His suit was tossed, not on the merits of his argument, but because the judge said Weisfield lacked legal standing. Jefferson County District Court Judge Margie Enquist ruled that Weisfield couldn’t show he had been personally harmed by the council’s secret votes because he wasn’t among the finalists for the vacancy and never claimed that the appointee, Jerry Marks, failed to “adequately represent his interests” as a resident of Arvada’s council District 1.
The Court of Appeals broadly rejected Enquist’s decision and sent the case back to district court.
“We conclude that Weisfield has a legally protected interest in having his city council fill the District 1 vacancy in a manner that complies with the Open Meetings Law,” the appellate court’s decision says. Weisfield, it adds, is not required to show that he was a candidate for the vacant seat or that Marks “somehow acted against his personal interests.
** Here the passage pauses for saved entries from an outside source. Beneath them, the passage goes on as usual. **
import Literature.AlgebraicGeometry.HodgeTheory.FermatHodgeConjectureAokiProofs
import Literature.AlgebraicGeometry.HodgeTheory.FermatClaimShiodaSpine
import Literature.AlgebraicGeometry.HodgeTheory.FermatClaimPairedCancellation
import HarnessLib

/-!
# The lattice criterion for Aoki's claim: stub `stub_latticeCriterion` of line `cancel-by-any-claim-lattice`

Route `PadicSemiregularLift` of `HodgeConjecture`, crux `HodgeFermatVarieties`
(stmt-HodgeConjecture-1334: the Hodge conjecture for every complex Fermat hypersurface
`Xⁿₘ : Σ xᵢᵐ = 0 ⊂ ℙⁿ⁺¹`). The line reduces the crux to Aoki's claim(α) ("`V(α)` is generated by
the classes of algebraic cycles") for every Hodge character `α`, and organises claim by
ℤ-REACHABILITY of the multiset of values of `α` from a family of claimed Hodge multisets closed under
negation (the printed supply). This file proves the LEVER of the line (stub S1), the

**Lattice criterion.** Granted Aoki 1987 Thm 1-4 (i) (juxtaposition, the tree's named fact
`Aoki1987_claim_juxtaposition`) and Thm 1-4 (ii) (pair cancellation,
`Aoki1987_claim_of_claim_juxtaposition_paired`) — both taken here as ANTECEDENTS, nothing is
assumed — let `D` be a family of non-empty Hodge multisets of level `M`, each of which is claimed
together with its negation. If `s ≠ 0` is a Hodge multiset and `s + ΣN = ΣP` as multisets for finite
families `P, N ⊆ D`, then `claim(s)` (`FermatCharacter.ClaimMultiset M s`).

Proof (Aoki, J. Math. Soc. Japan 39 (1987), Thm 1-4 (i)+(ii), p. 388, read as a statement about
the GROUP generated by the claimed characters): put `T := ΣN` and `δ := T + (−T)`. Then
`s + δ = ΣP + Σ_{u ∈ N} (−u)` as multisets; the right-hand side is a juxtaposition of non-empty
claimed Hodge multisets (the negation of a Hodge multiset is a Hodge multiset, and `−u` is claimed
by the hypothesis on `D`), hence claimed by iterating (i) (`ClaimMultiset.star_of_juxtaposition`).
Realise `s` by a Hodge character `α` of `X²ʳₘ` and `δ` by the literal paired character
`pairs b = (b₀, …, b_j, −b₀, …, −b_j)` of an enumeration `b` of `T` (all `bₖ ≠ 0`: `T` is a Hodge
multiset); the juxtaposition `append α (pairs b)` has multiset of values `s + δ`, so it is claimed,
and (ii) cancels the pairs (`Aoki1987_claim_of_claim_juxtaposition_paired.literal`): claim(α).
The case `ΣN = 0` is plain iteration of (i) (`s = ΣP`, and `P ≠ ∅` because `s ≠ 0`).

References: [Aoki1987] N. Aoki, Some new algebraic cycles on Fermat varieties, J. Math. Soc. Japan
39 (1987) 385–396, Thm 1-4 (p. 388); [Shioda1979PJA] T. Shioda, Proc. Japan Acad. 55A (1979)
111–114, §1 (the semigroup `Mₘ`).
-/

set_option linter.dupNamespace false

noncomputable section

open CategoryTheory AlgebraicGeometry Finset
open Literature.AlgebraicGeometry Literature.AlgebraicGeometry.Motives
open Literature.AlgebraicGeometry.HodgeTheory Literature.AlgebraicGeometry.HodgeTheory.FermatCharacter
open Literature.AlgebraicTopology.SingularHomology

namespace Summit.HodgeConjecture.HodgeConjecture.Theorems.CancelByAnyClaimLattice

variable {M : ℕ}

/-! ### Multiset bookkeeping -/

/-- **The negation `−u` of a Hodge multiset `u` is a Hodge multiset** (realise `u` by a Hodge
character `α`; `−α` is a Hodge character, `IsHodge.neg`, with multiset of values `−u`).
[cite: Shioda1979PJA, §1 (the semigroup Mₘ)] -/
theorem latticeCriterion_isHodgeMultiset_map_neg [NeZero M] {u : Multiset (ZMod M)}
    (hu : IsHodgeMultiset u) : IsHodgeMultiset (u.map fun a ↦ -a) := by
  obtain ⟨k, α, hα, rfl⟩ := hu.exists_isHodge
  have h := hα.neg.isHodgeMultiset
  rwa [show (univ.val.map (-α) : Multiset (ZMod M)) = (univ.val.map α).map (fun a ↦ -a) by
    rw [Multiset.map_map]; rfl] at h

/-- A sum of Hodge multisets is a Hodge multiset (`Mₘ ∪ {0}` is a semigroup).
[cite: Shioda1979PJA, §1 (the semigroup Mₘ)] -/
theorem latticeCriterion_isHodgeMultiset_sum {Q : Multiset (Multiset (ZMod M))}
    (hQ : ∀ u ∈ Q, IsHodgeMultiset u) : IsHodgeMultiset Q.sum := by
  induction Q using Multiset.induction_on with
  | empty => rw [Multiset.sum_zero]; exact IsHodgeMultiset.zero
  | cons a Q ih =>
    rw [Multiset.sum_cons]
    exact (hQ a (Multiset.mem_cons_self a Q)).add (ih fun u hu ↦ hQ u (Multiset.mem_cons_of_mem hu))

/-- A non-empty sum of non-empty multisets is non-empty. [folklore] -/
theorem latticeCriterion_sum_ne_zero {Q : Multiset (Multiset (ZMod M))} (hQ : ∀ u ∈ Q, u ≠ 0)
    (hQ0 : Q ≠ 0) : Q.sum ≠ 0 := by
  obtain ⟨a, ha⟩ := Multiset.exists_mem_of_ne_zero hQ0
  obtain ⟨Q, rfl⟩ := Multiset.exists_cons_of_mem ha
  rw [Multiset.sum_cons]
  intro h
  exact hQ a ha (Multiset.le_zero.1 (h ▸ Multiset.le_add_right a Q.sum))

/-- Negation commutes with sums of multisets: `−(ΣN) = Σ_{u ∈ N} (−u)`. [folklore] -/
theorem latticeCriterion_map_neg_sum (N : Multiset (Multiset (ZMod M))) :
    N.sum.map (fun a ↦ -a) = (N.map fun u ↦ u.map fun a ↦ -a).sum := by
  induction N using Multiset.induction_on with
  | empty => simp
  | cons a N ih =>
    rw [Multiset.sum_cons, Multiset.map_add, Multiset.map_cons, Multiset.sum_cons, ih]

/-! ### Iterating Thm 1-4 (i) -/

/-- **Iterated juxtaposition**: granted Aoki 1987 Thm 1-4 (i), a non-empty sum of non-empty claimed
Hodge multisets is claimed (induction on the number of summands, `ClaimMultiset.star_of_juxtaposition`
at each step; the running sum is a non-empty Hodge multiset). [cite: Aoki1987, Thm. 1-4 (i), p. 388] -/
theorem latticeCriterion_claimMultiset_sum [NeZero M] (hJ : Aoki1987_claim_juxtaposition)
    {Q : Multiset (Multiset (ZMod M))}
    (hQ : ∀ u ∈ Q, u ≠ 0 ∧ IsHodgeMultiset u ∧ ClaimMultiset M u) (hQ0 : Q ≠ 0) :
    ClaimMultiset M Q.sum := by
  induction Q using Multiset.induction_on with
  | empty => exact absurd rfl hQ0
  | cons a Q ih =>
    have ha := hQ a (Multiset.mem_cons_self a Q)
    have hQ' : ∀ u ∈ Q, u ≠ 0 ∧ IsHodgeMultiset u ∧ ClaimMultiset M u :=
      fun u hu ↦ hQ u (Multiset.mem_cons_of_mem hu)
    rw [Multiset.sum_cons]
    by_cases h0 : Q = 0
    · subst h0
      rw [Multiset.sum_zero, add_zero]
      exact ha.2.2
    · exact ClaimMultiset.star_of_juxtaposition hJ ha.1
        (latticeCriterion_sum_ne_zero (fun u hu ↦ (hQ' u hu).1) h0) ha.2.1
        (latticeCriterion_isHodgeMultiset_sum fun u hu ↦ (hQ' u hu).2.1) ha.2.2 (ih hQ' h0)

/-! ### The lattice criterion -/

/-- **S1 `stub_latticeCriterion` — THE LEVER of line `cancel-by-any-claim-lattice`: ℤ-reachability
from claimed characters implies claim.** Granted Aoki 1987 Thm 1-4 (i) (`Aoki1987_claim_juxtaposition`)
and (ii) (`Aoki1987_claim_of_claim_juxtaposition_paired`) as antecedents: for every level `M ≥ 1` and
every family `D` of non-empty Hodge multisets each claimed together with its negation, every Hodge
multiset `s ≠ 0` with `s + ΣN = ΣP` for finite families `P, N ⊆ D` is claimed. Proof: with `T := ΣN`,
`s + (T + (−T)) = ΣP + Σ_{u ∈ N}(−u)` is claimed by iterating (i); realise `s` by a Hodge character
`α` and `T + (−T)` by the paired character `pairs b` of an enumeration `b` of `T`; then
claim(`α ∗ pairs b`), and (ii) cancels the pairs. (`ΣN = 0`: `s = ΣP`, plain iteration of (i).)
[cite: Aoki1987, Thm. 1-4 (i) and (ii), p. 388] [cite: Shioda1979PJA, §1 (the semigroup Mₘ)] -/
theorem stub_latticeCriterion :
    Aoki1987_claim_juxtaposition → Aoki1987_claim_of_claim_juxtaposition_paired →
    ∀ (M : ℕ) [NeZero M] (D : Set (Multiset (ZMod M))),
      (∀ u ∈ D, u ≠ 0 ∧ IsHodgeMultiset u ∧ ClaimMultiset M u ∧
        ClaimMultiset M (u.map fun a ↦ -a)) →
      ∀ (s : Multiset (ZMod M)) (P N : Multiset (Multiset (ZMod M))),
        s ≠ 0 → IsHodgeMultiset s → (∀ u ∈ P, u ∈ D) → (∀ u ∈ N, u ∈ D) → s + N.sum = P.sum →
        ClaimMultiset M s := by
  intro hJ hC M _ D hD s P N hs0 hs hP hN heq
  -- every element of `P` is a non-empty claimed Hodge multiset, and `P ≠ ∅` since `s ≠ 0`
  have hP' : ∀ u ∈ P, u ≠ 0 ∧ IsHodgeMultiset u ∧ ClaimMultiset M u :=
    fun u hu ↦ ⟨(hD u (hP u hu)).1, (hD u (hP u hu)).2.1, (hD u (hP u hu)).2.2.1⟩
  have hP0 : P ≠ 0 := by
    rintro rfl
    rw [Multiset.sum_zero] at heq
    exact hs0 (Multiset.le_zero.1 (heq ▸ Multiset.le_add_right s N.sum))
  by_cases hT0 : N.sum = 0
  · -- no negative part: `s = ΣP` is an iterated juxtaposition
    rw [hT0, add_zero] at heq
    rw [heq]
    exact latticeCriterion_claimMultiset_sum hJ hP' hP0
  · -- `T := ΣN ≠ 0` is a Hodge multiset
    have hTH : IsHodgeMultiset N.sum :=
      latticeCriterion_isHodgeMultiset_sum fun u hu ↦ (hD u (hN u hu)).2.1
    -- `ΣP + Σ_{u ∈ N} (−u)` is a non-empty juxtaposition of non-empty claimed Hodge multisets
    have hQ : ∀ u ∈ P + N.map (fun u ↦ u.map fun a ↦ -a),
        u ≠ 0 ∧ IsHodgeMultiset u ∧ ClaimMultiset M u := by
      intro u hu
      rcases Multiset.mem_add.1 hu with hu | hu
      · exact hP' u hu
      · obtain ⟨v, hv, rfl⟩ := Multiset.mem_map.1 hu
        have hvD := hD v (hN v hv)
        exact ⟨fun h ↦ hvD.1 (Multiset.map_eq_zero.1 h),
          latticeCriterion_isHodgeMultiset_map_neg hvD.2.1, hvD.2.2.2⟩
    have hQ0 : P + N.map (fun u ↦ u.map fun a ↦ -a) ≠ 0 :=
      fun h ↦ hP0 (Multiset.le_zero.1 (h ▸ Multiset.le_add_right _ _))
    -- hence `s + (T + (−T)) = ΣP + Σ(−u)` is claimed
    have hclaim : ClaimMultiset M (s + (N.sum + N.sum.map fun a ↦ -a)) := by
      have h := latticeCriterion_claimMultiset_sum hJ hQ hQ0
      rwa [Multiset.sum_add, ← heq, ← latticeCriterion_map_neg_sum, add_assoc] at h
    -- realise `s` by a Hodge character `α`, `T + (−T)` by `pairs b`, and cancel the pairs by (ii)
    intro r α hα
    have hαH : IsHodge α := (isHodge_iff_isHodgeMultiset α).2 (hα ▸ hs)
    obtain ⟨j', b, hb⟩ := exists_eq_univ_val_map N.sum
    obtain ⟨j, rfl⟩ : ∃ j, j' = j + 1 := by
      refine ⟨j' - 1, ?_⟩
      have hc : Multiset.card N.sum = j' := by rw [← hb, card_univ_val_map]
      have hc0 : Multiset.card N.sum ≠ 0 := fun h ↦ hT0 (Multiset.card_eq_zero.1 h)
      omega
    have hb0 : ∀ k, b k ≠ 0 := fun k ↦
      hTH.1.1 (b k) (hb ▸ Multiset.mem_map_of_mem _ (Finset.mem_univ_val k))
    refine Aoki1987_claim_of_claim_juxtaposition_paired.literal hC M r j α b hαH hb0
      (hclaim.claim ?_)
    rw [univ_val_map_append, univ_val_map_pairs, hα, ← hb, Multiset.map_map]
    rfl

end Summit.HodgeConjecture.HodgeConjecture.Theorems.CancelByAnyClaimLattice

end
Weisfield’s allegation that he was deprived of access to information about how the council members voted is sufficient to demonstrate an injury in fact.”
The Sunshine Law “articulates an interest in having public business conducted openly and provides a mechanism for private citizens to protect that interest,” the Court of Appeals said. “We, therefore, conclude that the statute creates a legally protected interest on behalf of Colorado citizens in having public bodies conduct public business openly in conformity with its provisions.”
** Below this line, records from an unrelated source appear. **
/-!
# For `α ∈ g(𝔭)` the polynomial `∏_{φ ∈ Φ} (X − φ(α))` lies in `𝔬_{K*}[X]` and is `≡ X^g (mod 𝔭)`
# (Shimura 1998, §13.1–§13.2 and §18.6, proof of Thm. 18.6 (reduction modulo 𝔓 passage), pp. 127–128; Kottwitz 1992 §5 for the integrality)

Topic `Literature/NumberTheory/ComplexMultiplication`, namespace `Literature.NumberTheory.ComplexMultiplication`.
Cell `hodgecm-mathlib` (D-0151), fan B-II, E2 background programme, piece **(P1-𝔭)** of A-p02's `P1-SPEC.md`
(«cotangentMap R.reduction (R.redEnd (ιA α)) = 0 for α ∈ g(𝔭), p ∤ disc K» — the NUMBER-THEORETIC input: the
characteristic polynomial of `ι(α)` on the tangent space, `∏_{φ∈Φ}(X − φ(α))`, has all its non-leading coefficients in `𝔭`).
Theorems only; no definition, no named fact, no `sorry`.

## Mathematics

`K` a number field with a CM type `Φ ⊆ Hom(K, ℂ)` (`|Φ| = g`), `K* = traceField Φ ⊂ ℂ` its reflex field, `𝔭` a prime of
`K*`, and `𝔮 = g(𝔭) ⊆ 𝔬_K` its reflex type norm, read — as in the hypothesis `_h𝔮` of `shimuraTaniyamaPair_degOne'` — in a
normal number field `Lg` with `ι : Lg → ℂ`, `j : K → Lg`, `σ₀ : K* → Lg`, `ι ∘ σ₀ = (K* ⊂ ℂ)`:
`IsReflexTypeNorm (valuedIn ι Φ) j σ₀ 𝔭 𝔮`.  For `a ∈ 𝔬_K` the polynomial `∏_{φ∈Φ}(X − φ(a)) ∈ ℂ[X]` has coefficients in
`𝔬_{K*}` (they are symmetric functions of the `φ(a)`, fixed by the stabiliser of `Φ` in `Aut(ℂ)`, and algebraic integers —
Kottwitz's «in fact they lie in `𝒪_E`», tree `exists_monic_map_eq_prod_X_sub_C_pow` with `r = 𝟙_Φ`); call the monic lift
`Q ∈ 𝔬_{K*}[X]`.  **For `α ∈ 𝔮` every non-leading coefficient of `Q` lies in `𝔭`, i.e. `Q ≡ X^g (mod 𝔭)`**: choose a prime
`𝔓̃` of `Lg` above `σ₀(𝔭)`; by the reflex inclusion (`IsReflexTypeNorm.mapRingHom_mem`, file `ReflexTypeNormInclusion`)
every root `φ_L(α)`, `φ_L ∈ valuedIn ι Φ`, of `Q^{σ₀} = ∏_{φ_L}(X − φ_L(α))` lies in `𝔓̃`, so `Q^{σ₀} ≡ X^g (mod 𝔓̃)` and
`𝔓̃ ∩ σ₀(𝔬_{K*}) = σ₀(𝔭)`.  This is the content of Shimura's pp. 127–128 (proof of Thm. 18.6, reduction modulo 𝔓
passage) / §13.2 step «`ι̃(α)` acts nilpotently on the tangent space of the reduction» (there phrased with the basis
`ω̃ᵢ`); the E2 road uses it as «charpoly `≡ X^g`».

## What is here (all proved)

* §1 generic polynomial lemmas: `map_mk_eq_X_pow_of_forall_coeff_mem` (monic + lower coefficients in `I` ⇒ `≡ X^n mod I`),
  `coeff_mem_of_map_mk_eq_X_pow`, `coeff_prod_X_sub_C_mem` (roots in `I` ⇒ lower coefficients in `I`).
* §2 `prod_X_sub_C_pow_indicator_eq_prod_subtype` (Kottwitz's `∏_φ (X − φ a)^{r_φ}` at `r = 𝟙_Φ` is `∏_{φ∈Φ}(X − φ a)`;
  with the tree's `adjoin_sum_indicator_eq_traceField`, `E_{𝟙_Φ} = traceField Φ`), **`exists_monic_map_eq_prod_cmType`**
  (`∃ Q ∈ 𝔬_{K*}[X]` monic of degree `|Φ|` with `Q^ℂ = ∏_{φ∈Φ}(X − φ(a))`), `map_eq_prod_cmType_unique`.
* §3 **`coeff_mem_of_isReflexTypeNorm`** (the congruence with explicit `Lg, ι, j, σ₀`), **`map_mk_eq_X_pow_of_isReflexTypeNorm`**,
  and the `_h𝔮`-form **`coeff_mem_of_exists_isReflexTypeNorm`** / `map_mk_eq_X_pow_of_exists_isReflexTypeNorm`.
* §4 the `k`-level corollary consumed by the assembly of `shimuraTaniyamaPair_degOne'` (`i₀ : K* → k`, `𝔓 ∩ K* = 𝔭`):
  **`exists_monic_coeff_mem_map_eq_prod_cmType`** (`∃ P ∈ 𝔬_k[X]` monic, `deg = |Φ|`, lower coefficients in `𝔓`,
  `P ≡ X^g mod 𝔓`, `P^ℂ = ∏_{φ∈Φ}(X − φ(α))`) and the uniqueness `eq_map_of_map_eq_prod_cmType`
  (any `P' ∈ k[X]` with `P'^ℂ = ∏_{φ∈Φ}(X − φ(α))` is `P` read in `k`).
* §5 **`exists_mem_coeff_prod_cmType_eq_algebraMap`** — the statement in the EXACT shape of the E2 line's stub `stub_P1p`
  (A-p02's `P1-skeleton.lean`): `∃ x ∈ 𝔭, (∏_{φ∈Φ}(X − φ α)).coeff i = x` for `i < |Φ|`.

## References

* [Shimura1998] G. Shimura, *Abelian Varieties with Complex Multiplication and Modular Functions*, Princeton 1998:
  §13.1 (1), (7); §13.2 (pp. 99–100); §18.6, proof of Thm. 18.6, reduction modulo 𝔓 passage (pp. 127–128).
* [Kottwitz1992] R. E. Kottwitz, *Points on some Shimura varieties over finite fields*, JAMS 5 (1992), §5 pp. 389–390.
-/

noncomputable section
“I’m glad that the court concluded what I always believed was true – namely that I have the right to know how my city council voted,” said Weisfield, who is represented by Denver attorney Elliot Fladen. “Sadly,” he added, “the case continues and is not yet resolved.”
Maria VanderKolk, communications manager for Arvada, said the city attorney’s office is reviewing the decision and will be discussing it with the city council at a later date.
With the lawsuit back in district court, the judge may consider a motion from Arvada to dismiss the case on others grounds. Arvada argues that, as a home rule city, the Colorado Constitution allows it to set its own procedural rules for matters involving municipal elections. The city also contends that the Open Meetings Law does not dictate how a home-rule municipality must conduct the process for filling a council vacancy.
“Therefore, while the meetings themselves must comport with the Colorado Open Meetings Law, the statute is not applicable to city council vacancies,” Arvada’s motion says.
The secret ballots provision of the Sunshine Law was enacted in 2012. It generally prohibits the state or any local public body from voting in secret to adopt “any proposed policy, position, resolution, rule, or regulation” or to take “formal action.”
The state legislature enacted the prohibition against secret ballots following a Court of Appeals ruling that the Fort Morgan City Council did not violate the Sunshine Law when it used anonymous written ballots to appoint two council members and a municipal judge in 2009 and 2010.
Last year, reacting to the dismissal of Weisfield’s case in district court, the legislature approved HB 14-1390 without a single “no” vote. The measure, signed by Gov. John Hickenlooper last June, ensures that anyone has legal standing to challenge violations of the Sunshine Law.